In the entries below, the lines from the one with "witness transposes: slide" through the one with "def TiltedExplorerKSRegular : Prop" are to be copied exactly; both ends count.

EXTRACTED RECORDS —
***
/-- item stmt-CriticalPhenomena-13918 · crux · rank 6 · open · by planner
why it might fail: Coin clamps on lattice pockets with positive density (refuter 8291: ~1% of steps) and winding data are unbounded: the SS05 Prop 9 stopping argument must be uniform over pasts with clamping drift, without HE's monotone {0,1} data; KS/AB99 transfer must run from the lattice-intrinsic estimate.
sources: KemppainenSmirnov2017, arXiv:1212.6215, SchrammSheffield2005, arXiv:math/0310210, AizenmanBurchard1999, MillerSheffield2016
[crux] (E, part 2 — a-priori Kemppainen–Smirnov regularity of the tilted explorer, RESTATED by its
mesh-robust output. Replaces stmt-13924 (refuted-misstated M4: unforced part computed in D.carrier∖γ
leaves a sub-mesh gate at a_δ) and absorbs the support ExplorerKSTransfer stmt-13940 (same
G2-in-D.carrier hypothesis). Why not the refuter's C‴ (ksDomain = bounded complementary component of
the two hugging exploration curves, target b_δ): both whiskers [a_δ,f₁], [f_{N−1},b_δ] of that loop
point OUTWARD (outer AB faces), so b_δ ∉ closure(ksDomain) ⇒ Disconnects is vacuous ⇒ unforcedPart =
∅ ⇒ C‴ is trivially true (Sketch.lean: unforcedCrossingEvent_eq_empty_of_not_mem_closure, proved);
and in ANY polygonal lattice domain that keeps the arc hexagons the continuum slit domain has a
one-hexagon underpass below every boundary contact of the past (SAWParafermion's KSConditionG2 audit
witness transposes: slide along arc B to a contact q with |q − b_δ| < r, then a wall of length > R
into the interior; in A(q;r,R) the component east of the wall is crossed by EVERY lattice
continuation (the west side is a lattice dead end at q) yet does not disconnect tip from b_δ in U∖γ
(path under q through -/
@[route_item "route-CriticalPhenomena-SAWTiltedExplorer"]
def TiltedExplorerKSRegular : Prop :=
  ∀ (D : Literature.Probability.RandomPlanarGeometry.DobrushinDomain) (E : ℝ → Literature.Probability.LatticeModels.DiscreteDobrushin) (m : ℝ → ℕ) (g : ℝ → ℝ), let start : Literature.Probability.LatticeModels.DiscreteDobrushin → Literature.Probability.LatticeModels.HexVertex := fun E => match Literature.Probability.LatticeModels.explorationWalk E (∅ : Set (Literature.Probability.LatticeModels.Site 2)) with | some γ => γ.1 | none => (((0 : Literature.Probability.LatticeModels.Site 2), (0 : Fin 2)) : Literature.Probability.LatticeModels.HexVertex); let finish : Literature.Probability.LatticeModels.DiscreteDobrushin → Literature.Probability.LatticeModels.HexVertex := fun E => match Literature.Probability.LatticeModels.explorationWalk E (∅ : Set (Literature.Probability.LatticeModels.Site 2)) with | some γ => γ.2.1 | none => (((0 : Literature.Probability.LatticeModels.Site 2), (0 : Fin 2)) : Literature.Probability.LatticeModels.HexVertex); let μ : ℝ → MeasureTheory.Measure (Literature.Probability.Percolation.SiteConfig (Literature.Probability.LatticeModels.Site 2)) := fun δ => Literature.Probability.RandomPlanarGeometry.tiltedExplorerMeasure (E δ) (Literature.Probability.RandomPlanarGeometry.triBoundaryWinding (E δ) (m δ)) (1 / 3) (g δ); ((∀ δ, (E δ).Ω = D.carrier) ∧ (∀ δ, (E δ).δ = δ) ∧ (∀ᶠ δ in nhdsWithin (0 : ℝ) (Set.Ioi 0), (E δ).IsAdmissible) ∧ Filter.Tendsto (fun δ : ℝ => (δ : ℂ) * Literature.Probability.LatticeModels.hexCenter (start (E δ))) (nhdsWithin 0 (Set.Ioi 0)) (nhds (D.pt 0)) ∧ Filter.Tendsto (fun δ : ℝ => (δ : ℂ) * Literature.Probability.LatticeModels.hexCenter (finish (E δ))) (nhdsWithin 0 (Set.Ioi 0)) (nhds (D.pt 1))) → (∀ᶠ δ in nhdsWithin (0 : ℝ) (Set.Ioi 0), (E δ).IsTwoChain) → Filter.Tendsto m (nhdsWithin (0 : ℝ) (Set.Ioi 0)) Filter.atTop → Filter.Tendsto (fun δ : ℝ => (m δ : ℝ) * δ) (nhdsWithin (0 : ℝ) (Set.Ioi 0)) (nhds 0) → (∀ δ, g δ ∈ Set.Icc (1 / 2 : ℝ) (3 / 2)) → Literature.Probability.RandomPlanarGeometry.IsTightAlongMesh (Ωδ := fun _ => Literature.Probability.Percolation.SiteConfig (Literature.Probability.LatticeModels.Site 2)) (fun δ => Literature.Probability.Percolation.triInterfaceIn D (E δ)) μ ∧ ∀ (φ : Literature.Probability.RandomPlanarGeometry.ConformalEquiv UpperHalfPlane.upperHalfPlaneSet D.carrier), D.IsChordalUniformizing φ → ∀ ν : MeasureTheory.Measure (Literature.Probability.RandomPlanarGeometry.CurveClass ℂ), MeasureTheory.IsProbabilityMeasure ν → Literature.Probability.RandomPlanarGeometry.IsSubseqLimitLaw (Ωδ := fun _ => Literature.Probability.Percolation.SiteConfig (Literature.Probability.LatticeModels.Site 2)) (fun δ => Literature.Probability.Percolation.triInterfaceIn D (E δ)) μ ν → ∀ᵐ c ∂ν, Literature.Probability.RandomPlanarGeometry.IsLoewnerDescribable φ c ∧ Literature.Probability.RandomPlanarGeometry.drivingFunction φ c 0 = 0 ∧ c.source = D.pt 0

/-- item stmt-CriticalPhenomena-8022 · crux · rank 7 · open · by planner
why it might fail: As typed, c ↦ g_t(w) and τ^{w,m} must be measurable for the Integrable clause (else the hypothesis is unsatisfiable and the item vacuous); the far-field expansion needs the whole sector |w| > R (granted); W₀ = 0 + describability must supply Lévy's filtration.
sources: SchrammSheffield2005, MakarovSmirnov2010, MillerSheffield2016, arXiv:1201.1496, Lawler2005
[crux] (martingale characterisation of SLE_{8/3} by the imaginary-geometry harmonic function; the
continuum engine shared with cards imaginary-geometry-winding-dirichlet r4 and
turn-defect-kernel-orthogonality) let φ : ℍ → D be chordal uniformizing and ν a probability law on
curve classes, ν-a.e. Loewner-describable through φ with driving function W, W₀ = 0, started at a.
For w ∈ ℍ put Z_t = g_t(w) − W_t and N^w_t := −(3/π)(arg Z_t − arg w) + (2/π)∫₀ᵗ Im(Z_s⁻²) ds (=
𝔥_t(φ(w)) − 𝔥₀(φ(w)) in units λ' = 1: 2λ/π = 3/π, 2χ = 2/π; the φ' terms cancel in increments),
stopped at τ^{w,m} = inf{t : |W_t| ≥ m or |Z_t| ≤ 1/(m+1)} ∧ m. If for some R and all w with |w| > R
the stopped N^{w,m} satisfy the martingale cylinder identities under ν (integrable, E[(N_{t∧τ} −
N_{s∧τ}) ψ(W_{s₁..s_n})] = 0), then ν is the chordal SLE_{8/3} law in D. Proof route: far field N =
(3/π)Im(1/w)·W_t + (3/2π)Im(w⁻²)·(W_t² − (8/3)t) + O(|w|⁻³) uniformly under the stopping ⇒ W^{τ_m}
and (W² − 8t/3)^{τ_m} martingales ⇒ Lévy ⇒ `isSLELaw_of_isLocalMartingale_driving` with the κ ≠ 8
trace facts. [difficulty: L] -/
@[route_item "route-CriticalPhenomena-SAWTiltedExplorer"]
def WindingMartingaleIdentification : Prop :=
  ∀ (D : Literature.Probability.RandomPlanarGeometry.DobrushinDomain) (φ : Literature.Probability.RandomPlanarGeometry.ConformalEquiv UpperHalfPlane.upperHalfPlaneSet D.carrier) (ν : MeasureTheory.Measure (Literature.Probability.RandomPlanarGeometry.CurveClass ℂ)), let Wd : Literature.Probability.RandomPlanarGeometry.CurveClass ℂ → NNReal → ℝ := fun c => Literature.Probability.RandomPlanarGeometry.drivingFunction φ c; let Zf : ℂ → NNReal → Literature.Probability.RandomPlanarGeometry.CurveClass ℂ → ℂ := fun w t c => Literature.Probability.RandomPlanarGeometry.Loewner.map (Wd c) t w - (Wd c t : ℂ); let Nf : ℂ → NNReal → Literature.Probability.RandomPlanarGeometry.CurveClass ℂ → ℝ := fun w t c => -(3 / Real.pi) * (Complex.arg (Zf w t c) - Complex.arg w) + (2 / Real.pi) * ∫ s in (0 : ℝ)..(t : ℝ), ((Zf w s.toNNReal c)⁻¹ ^ 2).im; let τf : ℂ → ℕ → Literature.Probability.RandomPlanarGeometry.CurveClass ℂ → NNReal := fun w m c => sInf ({t : NNReal | (m : ℝ) ≤ |Wd c t| ∨ ‖Zf w t c‖ ≤ ((m : ℝ) + 1)⁻¹} ∪ {(m : NNReal)}); D.IsChordalUniformizing φ → MeasureTheory.IsProbabilityMeasure ν → (∀ᵐ c ∂ν, Literature.Probability.RandomPlanarGeometry.IsLoewnerDescribable φ c ∧ Literature.Probability.RandomPlanarGeometry.drivingFunction φ c 0 = 0 ∧ c.source = D.pt 0) → (∃ R : ℝ, ∀ w : ℂ, R < ‖w‖ → 0 < w.im → (∀ (m : ℕ) (s t : NNReal), s ≤ t → ∀ (n : ℕ) (S : Fin n → NNReal), (∀ k, S k ≤ s) → ∀ ψ : (Fin n → ℝ) → ℝ, Continuous ψ → (∀ v, |ψ v| ≤ 1) → MeasureTheory.Integrable (fun c => (Nf w (min t (τf w m c)) c - Nf w (min s (τf w m c)) c) * ψ (fun k => Wd c (S k))) ν ∧ ∫ c, (Nf w (min t (τf w m c)) c - Nf w (min s (τf w m c)) c) * ψ (fun k => Wd c (S k)) ∂ν = 0)) → Literature.Probability.RandomPlanarGeometry.IsSLELaw ((8 : NNReal) / 3) D ν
***
EXERCISE OUTPUT —
witness transposes: slide along arc B to a contact q with |q − b_δ| < r, then a wall of length > R
into the interior; in A(q;r,R) the component east of the wall is crossed by EVERY lattice
continuation (the west side is a lattice dead end at q) yet does not disconnect tip from b_δ in U∖γ
(path under q through -/
@[route_item "route-CriticalPhenomena-SAWTiltedExplorer"]
def TiltedExplorerKSRegular : Prop :=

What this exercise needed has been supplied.